Sima Porten: But if you had that available right there, then you can have a lot more robust and clear discussion. So I think, as the field moves, and maybe if the trial ends up being positive for FGFR3 targeting, and maybe as the next generation of immunotherapy trials-

Sam Chang: Come through.

Sima Porten: ... come through, in particular, also looking at things like CT DNA, that there could be a very robust pathway, based on what is called on path, that starts right there.

Sam Chang: Right.

Sima Porten: So you're able to quickly make these decisions. Right? Adjuvant therapy has a time limit.

Sam Chang: Right.

Sima Porten: It's got to be started, in the 90 to 120 days.

Sam Chang: Exactly. Right, exactly.
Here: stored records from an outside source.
import Literature.MathematicalPhysics.QuantumFieldTheory.Balaban1983to89.Node00.Record12BgRowCubeGeometry

/-!
# NODE 00 — ROW P11: THE COMB-GAUGE GRADIENT LEMMA — the derivative member `|∇^ξ A| < …` of (1.12) [I] ∕ (2.38) [III] for the axial potential of record,
# from the plaquette class bound AND ONE covariant C¹ class bound on adjacent plaquettes (the gauge-free reading of [15] Thm 1 (9)–(10))

Cell `pub-ymgap`, seat `pub-ymgap-node00-def-P11` g2 (R218 ∕ OPS-NOTE-16; INTENT-7 INBOX l.16599; g0 HANDOFF (t4) «the C¹ comb-gauge lemma»).
[I] = [Balaban1987RG1]; [III] = [Balaban1988Convergent]; [15] = [Balaban1985Variational]; pv26 = `T4AxialGaugeSmallField` (the torus non-abelian
Poincaré lemma: corner axial gauge, tree bonds `= 1`, `dist1 (U^{ax}(x, x+e_μ)) ≤ (Σ_{κ<μ}|x_κ − lo_κ|)·a`).

HONEST FRAMING.  Kernel lattice-gauge algebra (group identities on `ℤ^d` words + operator-norm inequalities in `M_N(ℂ)`) around ONE MORE DISPLAYED
CLASS HYPOTHESIS with its locator (`PlaqC1SmallOn`, below); nothing of Bałaban is asserted or discharged; K0‴ NOT closed; counts unmoved (typed 28∕28 ·
discharged 5∕28); one finite `𝕋⁴` torus family at fixed `ε = L^{−K}`; not continuum ∕ OS ∕ mass gap ∕ Clay.  Two `def`s (the C¹ hypothesis on a box of
`ℤ^d` and on a set of torus plaquettes), no `instance`, no `sorry`.

WHAT IT IS FOR.  def-P11 FILES 4∕5 (`Record12BgRowGaugeAxial`, `Record12BgRowCubeGeometry`) supply clauses (a)(b) of the small local gauges (1.12)∕(2.38)
(`U^u = exp iξA`, `|A| < …`) on the cubes of record by the AXIAL GAUGE from the plaquette class bound `|∂U − 1| < b·η_j²` ([15] Thm 1 (8)), and
DISPLAY clause (c) — the derivative member `|∇^ξ A| < O(1)LMB·α₀` — as the hypotheses `h3I`∕`h3MS` of ★★★ `bgRowAt_of_thm1ScaledSep` (FILE 5 v1.2
:658; = node00-def-K0a 11b `bgSep_of_thm1ScaledSep (h3I) (h3MS)`): a statement about the gradient of the axial potential, which the class bound (8)
alone does NOT give (translating a bond across the comb changes a product of `O(LM·L^j)` plaquettes).  THIS FILE proves that ONE further gauge-INVARIANT
class datum — a covariant C¹ bound on ADJACENT plaquettes, `dist1 (U(b)·U(∂(p + e_ν))·U(b)⁻¹·U(∂p)⁻¹) < b′·η_j³` — gives the derivative member
for the axial potential with a SCALE-FREE constant, so that `h3I`∕`h3MS` follow from a class hypothesis in the same currency as (8).  The C¹ datum is the
located gauge-free reading of [15] Thm 1 (9)–(10) p. 279 (there, on every cube `□` of the class of p. 278–279 — size `2ML^jη`, `M ≤ M(ε₁) = R₁M₁a₁∕ε₁`,
concentric `(2M + 4R₁M₁)L^jη`-cube inside `Ω_j ∖ Ω_{j+2}` and not inside `Ω_{j+1} ∖ Ω_{j+2}` — a gauge `u` with `U^u = e^{iηA}`, `|A| < B₃Mε₁(L^jη)⁻¹`,
`|∇^ηA| < B₃Mε₁(L^jη)⁻²` (9), `|∂^{η*}∂^ηA|, |Δ^ηA| < B₃Mε₁(L^jη)⁻³` (10); a covariant derivative of the curvature is `O(ε₁(L^jη)⁻³)` there);
it is DISPLAYED by consumers, never asserted here.

THE LEMMA (§2–§3).  Box `[lo, hi] ⊂ ℤ^d` with `n + 1` sites per direction, corner axial gauge `W = V^{axialFn V lo}` (pv26∕b08: `W(x, x+e_μ) = 1` iff
`x_κ = lo_κ` for all `κ < μ`).  Hypotheses: `dist1 (V(∂p)) ≤ a` on box plaquettes (`BoxPlaqSmall`), the C¹ datum `≤ a′` on adjacent box plaquettes
(`BoxPlaqC1Small`, gauge invariant).  (R) STAIRCASE STEP: for `κ < μ` and `y` with its coordinates below `κ` at the corner, the plaquette identity and the two
tree bonds give `W(y + e_κ, μ) = W(∂p_{κμ}(y))·W(y, μ)` exactly (`axial_step`).  (D1) in the gauge `W`, adjacent plaquette variables differ by
`≤ a′ + 2a·A` where `A = (d−1)n·a` bounds the bonds (`norm_hol_shift_sub_hol_le`: covariant difference + commutator `‖[X,Y]‖ ≤ 2‖X−1‖‖Y−1‖`).  (D4) TRANSLATE:
for `ν ≥ μ` the staircase of `⟨x + e_ν, μ⟩` is the translate of that of `⟨x, μ⟩`, so by downward induction on the level (coordinates below `k` at the corner)
and induction on the `k`-th coordinate, `‖W(x + e_ν, μ) − W(x, μ)‖ ≤ (d−1)n·(a′ + 2a·A)` (`norm_axial_translate_sub_le`).  (D6) for `ν < μ` the plaquette at
`x` in the plane `(ν, μ)` gives `W(x + e_ν, μ) = W(x,ν)⁻¹·W(∂p)·W(x,μ)·W(x + e_μ, ν)`, whence `‖W(x + e_ν, μ) − W(x, μ)‖ ≤ a + (d−1)n(a′ + 2aA) + 2A²`
for ALL `μ, ν` (`norm_axial_shift_sub_le`).  §3 transports to the torus (pv26 `castSite`∕`pull`∕`axialGauge`) and through the 4-Lipschitz logarithmic chart
(§1b): ★ `norm_grad_axialPotential_le` — `‖∇^ξ_ν A_μ(x)‖ ≤ 4(a + (d−1)n(a′ + 2aA) + 2A²)∕ξ²`; at `a = bξ²`, `a′ = b′ξ³`, `nξ ≤ LM` this is
`≤ 4(b + (d−1)LM·b′ + 4(d−1)²L²M²·b²)` — scale-free.  The record-level suppliers of `h3I`∕`h3MS` (cube geometry + letters) are the sequel file
`Record12BgRowGaugeC1`.

CONTENTS.  §1 `M_N(ℂ)` algebra: `norm_mul_sub_mul_le`, `norm_comm_sub_le`, `norm_coe_su`, `dist1_su_eq`, `coe_inv_su`∕`coe_inv_mul_coe_su`∕`coe_mul_coe_inv_su`,
`norm_mul_coe_su`∕`norm_coe_su_mul`, `norm_coe_sub_coe_eq_dist1`, `norm_conj_sub_eq_dist1`, `norm_sub_le_covariant`, `norm_sub_le_of_plaq_identity`.  §1b
`norm_pow_sub_pow_le_half`, ★ `norm_logOnePlus_sub_logOnePlus_le` (4-Lipschitz on the ½-ball).  §2 `BoxPlaqC1Small` (def), `boxPlaqC1Small_gaugeAct`,
`boxPlaqSmall_gaugeAct`, `e_apply_nonneg`, `le_add_e`, `lowPart_sub_eq_zero_of`, `lowPart_add_e_sub_eq_zero_of`, `norm_hol_shift_sub_hol_le` (D1), `axial_step` (R),
`norm_axial_translate_sub_le_aux`∕`norm_axial_translate_sub_le` (D4), ★ `norm_axial_shift_sub_le` (D6).  §3 `PlaqC1SmallOn` (def) + `.of_le`∕`.mono`,
`boxPlaqC1Small_pull`, ★★ `norm_grad_axialPotential_le`.

DEPENDENCES (by name): pv26 `T4AxialGaugeSmallField.(BoxPlaqSmall, castSite, castSite_add_e, pull, axialGauge, boxPlaqs, boxPlaqSmall_pull, gaugeAct_axialGauge_castSite,
hol_pull_plaqWord_of_lt, dist1_axial_bond_le_uniform)`; b07∕b08 `B7Prop1Explicit.(hol, gaugeAct, axialFn, plaqWord, e, hol_gaugeAct_closed, disp_plaqWord)`,
`B7Prop1Local.hol_plaqWord_eq`, `B8Lemma1NonAbelian.(lowPart, axial_treeBond_eq_one, e_nonneg)`; def-P11 FILE 4 `axialPotential`; `Literature.Analysis.Complex.logOnePlus`
(`hasSum_logOnePlus`, `norm_logSeriesCoeff_le`); Mathlib `CStarRing.norm_mul_mem_unitary`∕`norm_mem_unitary_mul`, `hasSum_coe_mul_geometric_of_norm_lt_one`;
r11 `B12RegularSpaces111.grad`; `Record11.(MatA, ιSU, coe_ιSU)`; `UnitaryModel.norm_of_mem_unitaryGroup`.
-/

noncomputable section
Or you're starting to look at salvage there, or something pops up. But the ability to, kind of again, that whole move to personalizing and individualizing medicine. I think, once we get that more standardized, just like you said, it becomes a process that is automatic, then our patients, more and more patients, are going to be able to gain benefit from it, and be able to then, tailor their own treatment. I always look forward to seeing what UCSF does, what you do personally, because you guys have really always been... Look at what's been done in prostate cancer from UCSF, in terms of nomograms, and predictions, and those types of things. I really look forward to future findings from you, and from your institution. And Sima, thank you, as always, for spending some time with us.

Sima Porten: Thank you for having me.